I have since covered 4k miles and I have enjoyed every minute of it with the car allowance having almost paid for the car outright it has been unbelievable value for the pleasure it has given me.

Car has been kept stock by previous one lady owner with me only replacing stereo as wanted hands free and USB just before Christmas and I picked up a leather interior on Ebay to replace my cloth which again was near mint for £150 which I might get around to fitting this week.... I only said might!

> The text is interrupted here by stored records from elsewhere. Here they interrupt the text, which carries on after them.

import Summits.Ventures.Crystal3D.Theorems.StickyWulffConstantNoReconstructionGainExactCriminalSmall
import Summits.Ventures.Crystal3D.Theorems.StickyWulffConstantNoReconstructionGainExactCertificate
import Literature.Geometry.DiscreteGeometry.OneSidedKissingNumberThree
import HarnessLib

/-!
# Every criminal has a CUPPED ball; cups are 7–9-pockets with shallow supports
# (line `replication-exactness`, structure of minimal counterexamples to EXACT₀)

HONEST FRAMING. Part of the venture `Summits/Ventures/Crystal3D` (cell `crystal3d-full`), supports the
crux `NoReconstructionGain` (stmt-Ventures-19144, route `route-Ventures-StickyWulffConstant`), line
`replication-exactness` (lead wulff-p1 g18).  The orientation certificate (`…ExactCertificate`: EXACT₀ ⟺
every film's contact graph has an orientation with `indeg + plug ≤ 6`) read per film and fed with the
one-sided kissing theorems of the tree (`Literature/…/OneSidedKissingNumberThree`: `B(3) = 9`,
Musin's `a + 2b ≤ 12`):

* `exists_seven_le_plug_add_indeg_of_gain` — for EVERY orientation `o` of the contact graph of a
  GAINING film (`D(Q) < X(H,Q)`), some ball has `indeg_o + plug ≥ 7`; `…_of_criminal` — the same for a
  criminal.  With the `ν`-height orientation (lower → upper, ties broken by a fixed well-order of space;
  `heightIndeg`) this is a **CUPPED ball**: at least seven among its plugs and its `ν`-lower film partners
  (`exists_cup_of_criminal`).
* `card_halfspace_partners_le_nine` — a film ball has at most NINE partners (plugs or film balls) in
  any closed half-space through its centre (`card_le_nine_of_unit_normal`, `B(3) = 9`);
  `two_mul_card_halfspace_partners_le` — Musin's `a + 2b ≤ 12` in the form `2k ≤ 12 + #shallow`: of `k`
  such partners at least `2k − 12` are SHALLOW (`⟪q − x, e⟫ ≤ 1/2`, within `30°` of the equator).
* `exists_cup_window_of_criminal` — hence, when the cupped ball `q` lies on or above the cut level
  (`s ≤ ⟪q, ν⟫`, so that its plugs are `ν`-below it), its cup has between `7` and `9` members and at
  least `2` of them are shallow.  (Cups lean on shallow contacts: the entry point of every layer /
  discharging argument, in the criminal currency.)

WHAT THIS IS NOT: the crux; nothing here bounds the number of cups or pairs them with under-supported
balls (that pairing IS EXACT₀); rung F-C1 not moved.
-/

noncomputable section

namespace Summit.Ventures.Crystal3D.Theorems

open Summit.Ventures.Crystal3D
open Literature.MathematicalPhysics.StatisticalMechanics (fccStacking isHaggSeq_const
  le_dist_of_mem_barlowStacking_ideal contactDeficiency orderedContacts)
open Literature.Geometry.DiscreteGeometry (card_le_nine_of_unit_normal card_add_card_filter_le_twelve)
open scoped InnerProductSpace
open Finset

/-! ## A gaining film has an over-full ball for every orientation -/

/-- **For every orientation of the contact graph of a gaining film some ball has `plug + indeg ≥ 7`.** -/
theorem exists_seven_le_plug_add_indeg_of_gain {ν : EuclideanSpace ℝ (Fin 3)} {s : ℝ}
    {Q : Finset (EuclideanSpace ℝ (Fin 3))} (hgain : contactDeficiency Q < plugCount ν s Q)
    (o : EuclideanSpace ℝ (Fin 3) → EuclideanSpace ℝ (Fin 3) → ℕ)
    (ho : ∀ q ∈ Q, ∀ q' ∈ Q, dist q q' = 1 → o q q' + o q' q = 1) :
    ∃ q ∈ Q, 7 ≤ (plugSet ν s q).ncard + ∑ q' ∈ Q.filter (fun q' => dist q q' = 1), o q' q := by
  classical
  by_contra h
  push Not at h
  have hsum : ∑ q ∈ Q, ((plugSet ν s q).ncard +
      ∑ q' ∈ Q.filter (fun q' => dist q q' = 1), o q' q) ≤ 6 * Q.card := by
    calc _ ≤ ∑ q ∈ Q, 6 := Finset.sum_le_sum fun q hq => by have := h q hq; omega
      _ = 6 * Q.card := by rw [Finset.sum_const, smul_eq_mul, mul_comm]
  rw [Finset.sum_add_distrib] at hsum
  have h2 := two_mul_sum_orientation Q o ho
  have hpc : plugCount ν s Q = ∑ q ∈ Q, (plugSet ν s q).ncard := rfl
  have h3 : (2 : ℝ) * (∑ q ∈ Q, ∑ q' ∈ Q.filter (fun q' => dist q q' = 1), o q' q : ℕ) =
      (orderedContacts Q : ℝ) := by exact_mod_cast h2
  have h4 : ((plugCount ν s Q : ℕ) : ℝ) +
      (∑ q ∈ Q, ∑ q' ∈ Q.filter (fun q' => dist q q' = 1), o q' q : ℕ) ≤ 6 * (Q.card : ℝ) := by
    rw [hpc]; exact_mod_cast hsum
  unfold contactDeficiency at hgain
  linarith

/-- **In a criminal, for every orientation of its contact graph some ball has `plug + indeg ≥ 7`.** -/
theorem exists_seven_le_plug_add_indeg_of_criminal {ν : EuclideanSpace ℝ (Fin 3)} {s : ℝ}
    {Q : Finset (EuclideanSpace ℝ (Fin 3))} (hQ : IsCriminal ν s Q)
    (o : EuclideanSpace ℝ (Fin 3) → EuclideanSpace ℝ (Fin 3) → ℕ)
    (ho : ∀ q ∈ Q, ∀ q' ∈ Q, dist q q' = 1 → o q q' + o q' q = 1) :
    ∃ q ∈ Q, 7 ≤ (plugSet ν s q).ncard + ∑ q' ∈ Q.filter (fun q' => dist q q' = 1), o q' q := by
  refine exists_seven_le_plug_add_indeg_of_gain ?_ o ho
  have h1 := hQ.2.2 Q (Finset.Subset.refl Q) hQ.2.1
  simp only [Finset.sdiff_self, Finset.empty_product, Finset.filter_empty, Finset.card_empty,
    Nat.cast_zero, add_zero] at h1
  exact h1

/-! ## The height orientation: cups -/

open scoped Classical in
/-- The `ν`-HEIGHT orientation: the bond `q' — q` points INTO `q` iff `q'` is `ν`-lower than `q`
(ties broken by a fixed well-order of space). -/
theorem heightIndeg_orientation (ν : EuclideanSpace ℝ (Fin 3)) :
    ∀ q q' : EuclideanSpace ℝ (Fin 3), q ≠ q' →
      (if ⟪q', ν⟫_ℝ < ⟪q, ν⟫_ℝ ∨ (⟪q', ν⟫_ℝ = ⟪q, ν⟫_ℝ ∧ WellOrderingRel q' q) then 1 else 0) +
        (if ⟪q, ν⟫_ℝ < ⟪q', ν⟫_ℝ ∨ (⟪q, ν⟫_ℝ = ⟪q', ν⟫_ℝ ∧ WellOrderingRel q q') then 1 else 0)
          = 1 := by
  intro q q' hne
  rcases lt_trichotomy ⟪q', ν⟫_ℝ ⟪q, ν⟫_ℝ with hlt | heq | hgt
  · rw [if_pos (Or.inl hlt), if_neg]
    rintro (h | ⟨h, -⟩) <;> linarith
  · rcases wellOrderingRel_or hne with h | h
    · rw [if_neg, if_pos (Or.inr ⟨heq.symm, h⟩)]
      rintro (h' | ⟨-, h'⟩)
      · linarith
      · exact wellOrderingRel_asymm h h'
    · rw [if_pos (Or.inr ⟨heq, h⟩), if_neg]
      rintro (h' | ⟨-, h'⟩)
      · linarith
      · exact wellOrderingRel_asymm h h'
  · rw [if_neg, if_pos (Or.inl hgt)]
    rintro (h | ⟨h, -⟩) <;> linarith

open scoped Classical in
/-- The in-degree of the height orientation counts `ν`-lower partners (lower, or tied and earlier). -/
theorem heightIndeg_eq_card (ν : EuclideanSpace ℝ (Fin 3)) (Q : Finset (EuclideanSpace ℝ (Fin 3)))
    (q : EuclideanSpace ℝ (Fin 3)) :
    ∑ q' ∈ Q.filter (fun q' => dist q q' = 1),
        (if ⟪q', ν⟫_ℝ < ⟪q, ν⟫_ℝ ∨ (⟪q', ν⟫_ℝ = ⟪q, ν⟫_ℝ ∧ WellOrderingRel q' q) then 1 else 0) =
      (Q.filter fun q' => dist q q' = 1 ∧
        (⟪q', ν⟫_ℝ < ⟪q, ν⟫_ℝ ∨ (⟪q', ν⟫_ℝ = ⟪q, ν⟫_ℝ ∧ WellOrderingRel q' q))).card := by
  rw [Finset.card_eq_sum_ones, Finset.sum_filter, Finset.sum_filter]
  refine Finset.sum_congr rfl fun q' _ => ?_
  by_cases h1 : dist q q' = 1
  · simp only [h1, true_and, if_true]
  · simp only [h1, false_and, if_false]

open scoped Classical in
/-- **Every criminal has a CUPPED ball**: at least seven among its plugs and its `ν`-lower film
partners (lower, or of equal height and earlier in a fixed well-order). -/
theorem exists_cup_of_criminal {ν : EuclideanSpace ℝ (Fin 3)} {s : ℝ}
    {Q : Finset (EuclideanSpace ℝ (Fin 3))} (hQ : IsCriminal ν s Q) :
    ∃ q ∈ Q, 7 ≤ (plugSet ν s q).ncard +
      (Q.filter fun q' => dist q q' = 1 ∧
        (⟪q', ν⟫_ℝ < ⟪q, ν⟫_ℝ ∨ (⟪q', ν⟫_ℝ = ⟪q, ν⟫_ℝ ∧ WellOrderingRel q' q))).card := by
  obtain ⟨q, hq, h7⟩ := exists_seven_le_plug_add_indeg_of_criminal hQ
    (fun a b => if ⟪a, ν⟫_ℝ < ⟪b, ν⟫_ℝ ∨ (⟪a, ν⟫_ℝ = ⟪b, ν⟫_ℝ ∧ WellOrderingRel a b) then 1 else 0)
    (fun a _ b _ hab => by
      have hne : a ≠ b := by
        rintro rfl; rw [dist_self] at hab; norm_num at hab
      exact heightIndeg_orientation ν b a hne.symm)
  refine ⟨q, hq, ?_⟩
  rw [heightIndeg_eq_card ν Q q] at h7
  exact h7

/-! ## One-sided kissing: a pocket holds at most nine, and leans on shallow contacts -/

/-- The partners of a film ball in a closed half-space, translated to the unit sphere: a one-sided
kissing arrangement.  (Internal packaging of the hypotheses of `card_le_nine_of_unit_normal`.) -/
theorem halfspace_partners_code {ν : EuclideanSpace ℝ (Fin 3)} {s : ℝ}
    {Q : Finset (EuclideanSpace ℝ (Fin 3))} (hQ : IsFilmOn ν s Q) (q : EuclideanSpace ℝ (Fin 3))
    (T : Finset (EuclideanSpace ℝ (Fin 3)))
    (hT : ∀ x ∈ T, (x ∈ plugSet ν s q ∨ x ∈ Q) ∧ dist q x = 1) :
    (∀ v ∈ T.image (fun x => x - q), ‖v‖ = 1) ∧
      (∀ v ∈ T.image (fun x => x - q), ∀ w ∈ T.image (fun x => x - q), v ≠ w → 1 ≤ dist v w) ∧
      (T.image fun x => x - q).card = T.card := by
  classical
  refine ⟨?_, ?_, ?_⟩
  · intro v hv
    obtain ⟨x, hx, rfl⟩ := Finset.mem_image.1 hv
    rw [← dist_eq_norm, dist_comm]; exact (hT x hx).2
  · intro v hv w hw hvw
    obtain ⟨x, hx, rfl⟩ := Finset.mem_image.1 hv
    obtain ⟨y, hy, rfl⟩ := Finset.mem_image.1 hw
    have hxy : x ≠ y := fun h => hvw (by rw [h])
    rw [dist_eq_norm, sub_sub_sub_cancel_right, ← dist_eq_norm]
    rcases (hT x hx).1 with hx' | hx' <;> rcases (hT y hy).1 with hy' | hy'
    · exact le_dist_of_mem_barlowStacking_ideal isHaggSeq_const one_pos fcc_height_sq hx'.1.1 hy'.1.1 hxy
    · rw [dist_comm]; exact hQ.2 y hy' x hx'.1
    · exact hQ.2 x hx' y hy'.1
    · exact hQ.1 x hx' y hy' hxy
  · exact Finset.card_image_of_injective _ (sub_left_injective)

/-- **A film ball has at most nine partners (plugs or film balls) in any closed half-space through its
centre** (`B(3) = 9`, G. Fejes Tóth / Musin). -/
theorem card_halfspace_partners_le_nine {ν : EuclideanSpace ℝ (Fin 3)} {s : ℝ}
    {Q : Finset (EuclideanSpace ℝ (Fin 3))} (hQ : IsFilmOn ν s Q) (q : EuclideanSpace ℝ (Fin 3))
    {e : EuclideanSpace ℝ (Fin 3)} (he : ‖e‖ = 1) (T : Finset (EuclideanSpace ℝ (Fin 3)))
    (hT : ∀ x ∈ T, (x ∈ plugSet ν s q ∨ x ∈ Q) ∧ dist q x = 1)
    (hhalf : ∀ x ∈ T, 0 ≤ ⟪e, x - q⟫_ℝ) : T.card ≤ 9 := by
  classical
  obtain ⟨hn, hsep, hcard⟩ := halfspace_partners_code hQ q T hT
  rw [← hcard]
  refine card_le_nine_of_unit_normal he hn ?_ hsep
  intro v hv
  obtain ⟨x, hx, rfl⟩ := Finset.mem_image.1 hv
  exact hhalf x hx

/-- **Musin's `a + 2b ≤ 12` for the partners of a film ball in a closed half-space**: of `k` such
partners at most `12 − k` are STEEP (`⟪e, x − q⟫ > 1/2`), i.e. `2k ≤ 12 + #shallow`. -/
theorem two_mul_card_halfspace_partners_le {ν : EuclideanSpace ℝ (Fin 3)} {s : ℝ}
    {Q : Finset (EuclideanSpace ℝ (Fin 3))} (hQ : IsFilmOn ν s Q) (q : EuclideanSpace ℝ (Fin 3))
    {e : EuclideanSpace ℝ (Fin 3)} (he : ‖e‖ = 1) (T : Finset (EuclideanSpace ℝ (Fin 3)))
    (hT : ∀ x ∈ T, (x ∈ plugSet ν s q ∨ x ∈ Q) ∧ dist q x = 1)
    (hhalf : ∀ x ∈ T, 0 ≤ ⟪e, x - q⟫_ℝ) :
    2 * T.card ≤ 12 + (T.filter fun x => ⟪e, x - q⟫_ℝ ≤ 1 / 2).card := by
  classical
  obtain ⟨hn, hsep, hcard⟩ := halfspace_partners_code hQ q T hT
  have h12 := card_add_card_filter_le_twelve he hn (fun v hv => by
    obtain ⟨x, hx, rfl⟩ := Finset.mem_image.1 hv
    exact hhalf x hx) hsep
  rw [hcard] at h12
  -- the steep partners correspond to the steep unit vectors
  have hsteep : ((T.image fun x => x - q).filter fun v => 1 / 2 < ⟪e, v⟫_ℝ).card =
      (T.filter fun x => 1 / 2 < ⟪e, x - q⟫_ℝ).card := by
    rw [Finset.filter_image]
    exact Finset.card_image_of_injOn (fun x _ y _ h => sub_left_injective h)
  have hsplit := Finset.card_filter_add_card_filter_not (s := T) (fun x => 1 / 2 < ⟪e, x - q⟫_ℝ)
  have hnot : (T.filter fun x => ¬ 1 / 2 < ⟪e, x - q⟫_ℝ) = T.filter fun x => ⟪e, x - q⟫_ℝ ≤ 1 / 2 := by
    refine Finset.filter_congr fun x _ => ?_
    exact not_lt
  rw [hnot] at hsplit
  omega

/-! ## The cupped ball of a criminal, when it lies on or above the cut -/

open scoped Classical in
/-- **The cup window.**  Every criminal has a cupped ball `q` (`≥ 7` among plugs and `ν`-lower film
partners); if that ball lies on or above the cut level (`s ≤ ⟪q, ν⟫`, so its plugs are `ν`-below it)
the cup has at most `9` members and at least `2` of them are shallow (`⟪q − x, ν⟫ ≤ 1/2`). -/
theorem exists_cup_window_of_criminal {ν : EuclideanSpace ℝ (Fin 3)} (hν : ‖ν‖ = 1) {s : ℝ}
    {Q : Finset (EuclideanSpace ℝ (Fin 3))} (hQ : IsCriminal ν s Q) :
    ∃ q ∈ Q, 7 ≤ (plugSet ν s q).ncard +
      (Q.filter fun q' => dist q q' = 1 ∧
        (⟪q', ν⟫_ℝ < ⟪q, ν⟫_ℝ ∨ (⟪q', ν⟫_ℝ = ⟪q, ν⟫_ℝ ∧ WellOrderingRel q' q))).card ∧
      (s ≤ ⟪q, ν⟫_ℝ →
        (plugSet ν s q).ncard +
          (Q.filter fun q' => dist q q' = 1 ∧
            (⟪q', ν⟫_ℝ < ⟪q, ν⟫_ℝ ∨ (⟪q', ν⟫_ℝ = ⟪q, ν⟫_ℝ ∧ WellOrderingRel q' q))).card ≤ 9 ∧
        2 * ((plugSet ν s q).ncard +
          (Q.filter fun q' => dist q q' = 1 ∧
            (⟪q', ν⟫_ℝ < ⟪q, ν⟫_ℝ ∨ (⟪q', ν⟫_ℝ = ⟪q, ν⟫_ℝ ∧ WellOrderingRel q' q))).card) ≤
          12 + ({p ∈ plugSet ν s q | ⟪q - p, ν⟫_ℝ ≤ 1 / 2}.ncard +
            (Q.filter fun q' => dist q q' = 1 ∧
              (⟪q', ν⟫_ℝ < ⟪q, ν⟫_ℝ ∨ (⟪q', ν⟫_ℝ = ⟪q, ν⟫_ℝ ∧ WellOrderingRel q' q)) ∧
              ⟪q - q', ν⟫_ℝ ≤ 1 / 2).card)) := by
  obtain ⟨q, hq, h7⟩ := exists_cup_of_criminal hQ
  refine ⟨q, hq, h7, fun hs => ?_⟩
  have hfin := plugSet_finite ν s q
  set Lw := Q.filter fun q' => dist q q' = 1 ∧
    (⟪q', ν⟫_ℝ < ⟪q, ν⟫_ℝ ∨ (⟪q', ν⟫_ℝ = ⟪q, ν⟫_ℝ ∧ WellOrderingRel q' q)) with hLw
  set T := hfin.toFinset ∪ Lw with hTdef
  have hdisj : Disjoint hfin.toFinset Lw := by
    rw [Finset.disjoint_left]
    intro y hy hy'
    rw [Set.Finite.mem_toFinset] at hy
    rw [hLw, Finset.mem_filter] at hy'
    have := hQ.1.2 y hy'.1 y hy.1
    rw [dist_self] at this; linarith
  have hTcard : T.card = (plugSet ν s q).ncard + Lw.card := by
    rw [hTdef, Finset.card_union_of_disjoint hdisj, Set.ncard_eq_toFinset_card _ hfin]
  have hT : ∀ x ∈ T, (x ∈ plugSet ν s q ∨ x ∈ Q) ∧ dist q x = 1 := by
    intro x hx
    rw [hTdef, Finset.mem_union, Set.Finite.mem_toFinset, hLw, Finset.mem_filter] at hx
    rcases hx with hx | hx
    · exact ⟨Or.inl hx, hx.2⟩
    · exact ⟨Or.inr hx.1, hx.2.1⟩
  -- every member of the cup is `ν`-below `q` (plugs: below the cut; film partners: by definition)
  have he : ‖-ν‖ = 1 := by rw [norm_neg, hν]
  have hhalf : ∀ x ∈ T, 0 ≤ ⟪-ν, x - q⟫_ℝ := by
    intro x hx
    rw [inner_neg_left, real_inner_comm, inner_sub_left]
    rw [hTdef, Finset.mem_union, Set.Finite.mem_toFinset, hLw, Finset.mem_filter] at hx
    rcases hx with hx | hx
    · have := hx.1.2; linarith
    · rcases hx.2.2 with h | ⟨h, -⟩ <;> linarith
  refine ⟨by rw [← hTcard]; exact card_halfspace_partners_le_nine hQ.1 q he T hT hhalf, ?_⟩
  have h2 := two_mul_card_halfspace_partners_le hQ.1 q he T hT hhalf
  rw [hTcard] at h2
  -- identify the shallow members
  have hshallow : (T.filter fun x => ⟪-ν, x - q⟫_ℝ ≤ 1 / 2).card =
      {p ∈ plugSet ν s q | ⟪q - p, ν⟫_ℝ ≤ 1 / 2}.ncard +
        (Q.filter fun q' => dist q q' = 1 ∧
          (⟪q', ν⟫_ℝ < ⟪q, ν⟫_ℝ ∨ (⟪q', ν⟫_ℝ = ⟪q, ν⟫_ℝ ∧ WellOrderingRel q' q)) ∧
          ⟪q - q', ν⟫_ℝ ≤ 1 / 2).card := by
    have hrw : ∀ x : EuclideanSpace ℝ (Fin 3), ⟪-ν, x - q⟫_ℝ = ⟪q - x, ν⟫_ℝ := by
      intro x
      rw [inner_neg_left, real_inner_comm, inner_sub_left, inner_sub_left]; ring
    simp_rw [hrw]
    rw [hTdef, Finset.filter_union, Finset.card_union_of_disjoint]
    · congr 1
      · have hfin' : {p ∈ plugSet ν s q | ⟪q - p, ν⟫_ℝ ≤ 1 / 2}.Finite := hfin.subset (fun p hp => hp.1)
        rw [Set.ncard_eq_toFinset_card _ hfin']
        congr 1
        ext p
        simp only [Finset.mem_filter, Set.Finite.mem_toFinset, Set.mem_setOf_eq]
      · rw [hLw, Finset.filter_filter]
        congr 1
        ext q'
        simp only [Finset.mem_filter, and_assoc]
    · exact Finset.disjoint_filter_filter hdisj
  rw [hshallow] at h2
  exact h2

end Summit.Ventures.Crystal3D.Theorems

end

Anyway, thanks again for all the helpfull posts and Happy New Year to you all......

Steve


----------



## YELLOW_TT (Feb 25, 2004)

Welcome  I am guessing you have an 150 roadster if it came with cloth seats ?


----------



## Stevex11sdw (May 10, 2013)

Thanks for welcome and yes it's the 150. Didn't need anything bigger as I drive like an old man to keep my license clean enough to ride my bikes like a tw*t :wink:


----------



## YELLOW_TT (Feb 25, 2004)

Stevex11sdw said:


> Thanks for welcome and yes it's the 150. Didn't need anything bigger as I drive like an old man to keep my license clean enough to ride my bikes like a tw*t :wink:


Nothing wrong with the 150


----------



## Stevex11sdw (May 10, 2013)

So much for fitting new interior. I have spent 5 hours trying to change one door card. Removing was simple enough, changing bits over to new leather door card was a breeze until I got to the electric window switch which would not snap back into place for love nor money. Eventually worked out that I had to remove mirror switch and slide the aluminium sleeve on handle back a few mm to get it in with the help of another pair of hands.Once the switch was back in it was back outside to re attach to door with sore fingers and the heavens opened to give me and the inside of the car a good soaking in the dark. Not the best day I've had and I have still got the passenger side and seats to fit......


----------



## YELLOW_TT (Feb 25, 2004)

When you re fit the door panel make sure you get the rubber cover with the red reflector fitted correctly as I have seen a good number that have been Rongelap fitted and rubbing on the paint work in the door shut eventually causing rust


----------



## Stevex11sdw (May 10, 2013)

Thanks YTT, will have a look tomorrow as it is not right at the moment as I was soaked and losing the will to live.


----------



## Stevex11sdw (May 10, 2013)

Door cards and seats replaced with nice new leather ones. What a difference a day makes...only took a couple of hours today to re do yesterday's mess, the passenger side and the seats.

Now have a spare set of cloth seats and door cards which are at least a 9 out of 10 if anyone is interested?


----------



## Lollypop86 (Oct 26, 2013)

YELLOW_TT said:


> Stevex11sdw said:
> 
> 
> > Thanks for welcome and yes it's the 150. Didn't need anything bigger as I drive like an old man to keep my license clean enough to ride my bikes like a tw*t :wink:
> ...


No there isnt anything wrong with the 150!!!!!!!!

J
xx


----------



## Stevex11sdw (May 10, 2013)

My first pic uploaded!










Wish I still had the Ducati to match instead of the lawn mower!


----------



## Lollypop86 (Oct 26, 2013)

looks purrrrrty  welcome to the 150 roadster club 

J
xx


----------